Ole, even though we all indulge in it when nothing better is available, bad practice is bad practice ...

Yes Dan. But when you want 1:2, and you want the lens to be about 1 meter from the subject for perspective reasons (and isolating the subject from a grubby background while shooting through an even worse foreground), and your camera has 42cm of bellows...

That's when a 360mm Tele-Xenar is perfect for closeup work.

Leonard Evens

24-Sep-2006, 07:40

If you know the focal length, just measure the additional extension beyond the position when focused at infinity, and divide that by the focal length to get the magnification. Next add one to that. If you multiply the marked f-number by the number you got, you get the effective f-number. Use that to determine exposure. Alternately multiply the exposure time by the square of that number.

Note that since you are only measuring the extension beyond infinity, you can measure that from any desired reference position and you need not know specific reference points for the lens.

For example, suppose the focal length is 450 mm, and you find the extension beyond infinity to be 100 mm. then the magnification is 100/450 = 2/9. Add one to get 11/9. If the lens is set to f/16, treat it as if it is really set at 16 x 11/9 ~ 19.6. Alternately, if at f/16 you would use 1/2 second exposure, use 1/2 x (11/9)^2 ~ 3/4 seconds instead.

As the above example indicates, the f-numbers or times you get may not be things you can easily set. What you really need to know is the number of stops of fractions of a stop to shift. So, it is useful to have a table which, for each in a list of selected magnifications gives the shift in number of f-stops or fractions of an f-stop. Here is such a table. The first number in each pair gives the magnification and the second gives the shift in stops.

0.1, 0.28; 0.2, 0.53; 0.3, 0.76; 0.4, 0.97, 0.5, 1.17; 0.6, 1.36; 0.7, 1.53; 0.8, 1.70; 0.9, 1.85, 1.0, 2.0

Needless to say, in practice you would round up or down to the nearest half stop or perhaps third of a stop.
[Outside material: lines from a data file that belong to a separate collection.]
import Mathlib.LinearAlgebra.Dual.Lemmas
import Mathlib.LinearAlgebra.FiniteDimensional.Lemmas
import Mathlib.Algebra.Field.ZMod

/-!
# Crux `CubicForrelation.SignedCubicForrelationInPrBPP` (stmt-QuantumAdvantage-13933)

Stub `stub_heredity` of the line `polar-radical-seeds` (SEED HEREDITY, the linear-algebra lever).

Let `T` be a trilinear form on `𝔽₂ⁿ` that is symmetric (invariant under swapping the first two and the
last two arguments, hence under all of `S₃`), let `E` be a subspace with `T(E, E, ·) = 0` and
`n ≤ 2 dim E`, and for `ξ ∈ 𝔽₂ⁿ` let `R_ξ := ker (T ξ) = {v | T(ξ, v, ·) = 0}` be the first polar
radical. Then `dim R_ξ ≤ 2 dim (E ∩ R_ξ)`.

Proof. The linear map `φ : E → (𝔽₂ⁿ)^*`, `e ↦ T(ξ, e, ·)` has kernel (inside) `E ∩ R_ξ`, and its
image lies in the dual annihilator of `E + R_ξ`: for `e, e' ∈ E`, `T(ξ, e, e') = T(e, e', ξ) = 0` by
symmetry and isotropy, and for `r ∈ R_ξ`, `T(ξ, e, r) = T(ξ, r, e) = 0`. Rank–nullity for `φ`,
`dim W + dim Ann(W) = n` for `W = E + R_ξ` and `dim (E + R) + dim (E ∩ R) = dim E + dim R` combine
(linear arithmetic) to `dim R_ξ ≤ n - 2 dim E + 2 dim (E ∩ R_ξ) ≤ 2 dim (E ∩ R_ξ)`.

Everything is over Mathlib only (`ZMod 2` is a field through the global `Fact (Nat.Prime 2)`).
-/

noncomputable section

set_option linter.dupNamespace false -- D-0017: single-problem summit ⇒ `QuantumAdvantage.QuantumAdvantage` by design

namespace Summit.QuantumAdvantage.QuantumAdvantage.Theorems.SignedCubicForrelationInPrBPP

/-- For a symmetric trilinear form `T` on `𝔽₂ⁿ` isotropic on `E` (`T(E,E,·) = 0`), the partial map
`e ↦ T(ξ, e, ·)` sends `E` into the dual annihilator of `E ⊔ ker (T ξ)`. -/
private theorem stub_heredity_range_le {n : ℕ}
    (T : (Fin n → ZMod 2) →ₗ[ZMod 2] (Fin n → ZMod 2) →ₗ[ZMod 2] (Fin n → ZMod 2) →ₗ[ZMod 2] ZMod 2)
    (E : Submodule (ZMod 2) (Fin n → ZMod 2))
    (hsym₁ : ∀ u v w, T u v w = T v u w) (hsym₂ : ∀ u v w, T u v w = T u w v)
    (hiso : ∀ e ∈ E, ∀ e' ∈ E, ∀ w, T e e' w = 0) (ξ : Fin n → ZMod 2) :
    LinearMap.range ((T ξ).domRestrict E) ≤ (E ⊔ LinearMap.ker (T ξ)).dualAnnihilator := by
  rw [Submodule.dualAnnihilator_sup_eq]
  refine le_inf ?_ ?_
  · rintro _ ⟨⟨e, he⟩, rfl⟩
    rw [Submodule.mem_dualAnnihilator]
    intro e' he'
    rw [LinearMap.domRestrict_apply, hsym₁, hsym₂]
    exact hiso e he e' he' ξ
  · rintro _ ⟨⟨e, he⟩, rfl⟩
    rw [Submodule.mem_dualAnnihilator]
    intro r hr
    rw [LinearMap.domRestrict_apply, hsym₂, LinearMap.mem_ker.mp hr, LinearMap.zero_apply]

/-- The kernel of `e ↦ T(ξ, e, ·)` on `E` is no larger than `E ⊓ ker (T ξ)` (in fact they are
isomorphic; only the inequality of dimensions is needed). -/
private theorem stub_heredity_finrank_ker_le {n : ℕ}
    (T : (Fin n → ZMod 2) →ₗ[ZMod 2] (Fin n → ZMod 2) →ₗ[ZMod 2] (Fin n → ZMod 2) →ₗ[ZMod 2] ZMod 2)
    (E : Submodule (ZMod 2) (Fin n → ZMod 2)) (ξ : Fin n → ZMod 2) :
    Module.finrank (ZMod 2) (LinearMap.ker ((T ξ).domRestrict E)) ≤
      Module.finrank (ZMod 2) ↥(E ⊓ LinearMap.ker (T ξ)) := by
  rw [← Submodule.finrank_map_subtype_eq E (LinearMap.ker ((T ξ).domRestrict E))]
  refine Submodule.finrank_mono ?_
  rintro _ ⟨⟨e, he⟩, hk, rfl⟩
  exact ⟨he, hk⟩

/-- SEED HEREDITY (stub `stub_heredity` of line `polar-radical-seeds`, crux stmt-QuantumAdvantage-13933).
For a symmetric trilinear form `T` on `𝔽₂ⁿ` (symmetric in the first two and in the last two slots), a
subspace `E` with `T(E, E, ·) = 0` and `n ≤ 2 dim E`, every first polar radical `R_ξ = ker (T ξ)`
satisfies `dim R_ξ ≤ 2 dim (E ⊓ R_ξ)`. Proof: rank–nullity for `e ↦ T(ξ, e, ·) : E → Ann(E ⊔ R_ξ)`,
`dim W + dim Ann W = n` and `dim (E ⊔ R) + dim (E ⊓ R) = dim E + dim R`. -/
theorem stub_heredity : ∀ (n : ℕ)
    (T : (Fin n → ZMod 2) →ₗ[ZMod 2] (Fin n → ZMod 2) →ₗ[ZMod 2] (Fin n → ZMod 2) →ₗ[ZMod 2] ZMod 2)
    (E : Submodule (ZMod 2) (Fin n → ZMod 2)),
    (∀ u v w, T u v w = T v u w) → (∀ u v w, T u v w = T u w v) →
    (∀ e ∈ E, ∀ e' ∈ E, ∀ w, T e e' w = 0) →
    n ≤ 2 * Module.finrank (ZMod 2) E →
    ∀ ξ : Fin n → ZMod 2,
      Module.finrank (ZMod 2) (LinearMap.ker (T ξ)) ≤
        2 * Module.finrank (ZMod 2) ↥(E ⊓ LinearMap.ker (T ξ)) := by
  intro n T E hsym₁ hsym₂ hiso hn ξ
  -- (1) rank–nullity for `φ := (T ξ)|_E : E → Dual`
  have h₁ : Module.finrank (ZMod 2) ↥(LinearMap.range ((T ξ).domRestrict E)) +
      Module.finrank (ZMod 2) ↥(LinearMap.ker ((T ξ).domRestrict E)) =
        Module.finrank (ZMod 2) ↥E :=
    LinearMap.finrank_range_add_finrank_ker _
  -- (2) `range φ ⊆ Ann(E ⊔ R)`
  have h₂ : Module.finrank (ZMod 2) ↥(LinearMap.range ((T ξ).domRestrict E)) ≤
      Module.finrank (ZMod 2) ↥(E ⊔ LinearMap.ker (T ξ)).dualAnnihilator :=
    Submodule.finrank_mono (stub_heredity_range_le T E hsym₁ hsym₂ hiso ξ)
  -- (3) `dim W + dim Ann(W) = n`
  have h₃ : Module.finrank (ZMod 2) ↥(E ⊔ LinearMap.ker (T ξ)) +
      Module.finrank (ZMod 2) ↥(E ⊔ LinearMap.ker (T ξ)).dualAnnihilator = n := by
    have := Subspace.finrank_add_finrank_dualAnnihilator_eq (K := ZMod 2) (E ⊔ LinearMap.ker (T ξ))
    rwa [Module.finrank_fin_fun] at this
  -- (4) modularity of dimension
  have h₄ : Module.finrank (ZMod 2) ↥(E ⊔ LinearMap.ker (T ξ)) +
      Module.finrank (ZMod 2) ↥(E ⊓ LinearMap.ker (T ξ)) =
        Module.finrank (ZMod 2) ↥E + Module.finrank (ZMod 2) ↥(LinearMap.ker (T ξ)) :=
    Submodule.finrank_sup_add_finrank_inf_eq _ _
  -- (5) `ker φ ↪ E ⊓ R`
  have h₅ : Module.finrank (ZMod 2) ↥(LinearMap.ker ((T ξ).domRestrict E)) ≤
      Module.finrank (ZMod 2) ↥(E ⊓ LinearMap.ker (T ξ)) :=
    stub_heredity_finrank_ker_le T E ξ
  omega

end Summit.QuantumAdvantage.QuantumAdvantage.Theorems.SignedCubicForrelationInPrBPP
The QuickDisc can be extremely useful if you can fit the disk in the shot: http://www.salzgeber.at/disc/index.html - don't forget to take it out of shot before tripping the shutter....

Cheers, Bob.

Daniel Geiger

25-Sep-2006, 17:15

The QuickDisc can be extremely useful if you can fit the disk in the shot: http://www.salzgeber.at/disc/index.html - don't forget to take it out of shot before tripping the shutter....

Cheers, Bob.

The Quickdisc and their relatives are useful, as long as you can get the target into the scene. When you can not -- there are many instances, e.g., flowing water, anything delicate (snow, sand), out of reach -- that approach does not work. I have used the quickdisc-relatives on my back porch to measure bellows extension at given magnifications with a tape measure, and then I made a a chart that is glued to the back of my clipboard where I take notes on the parameters of the shot. So I measure bellows extension, check the chart, and make exposure compensation accordingly. Works well for me, where I bracket +/- 0.5 f-stops with chromes.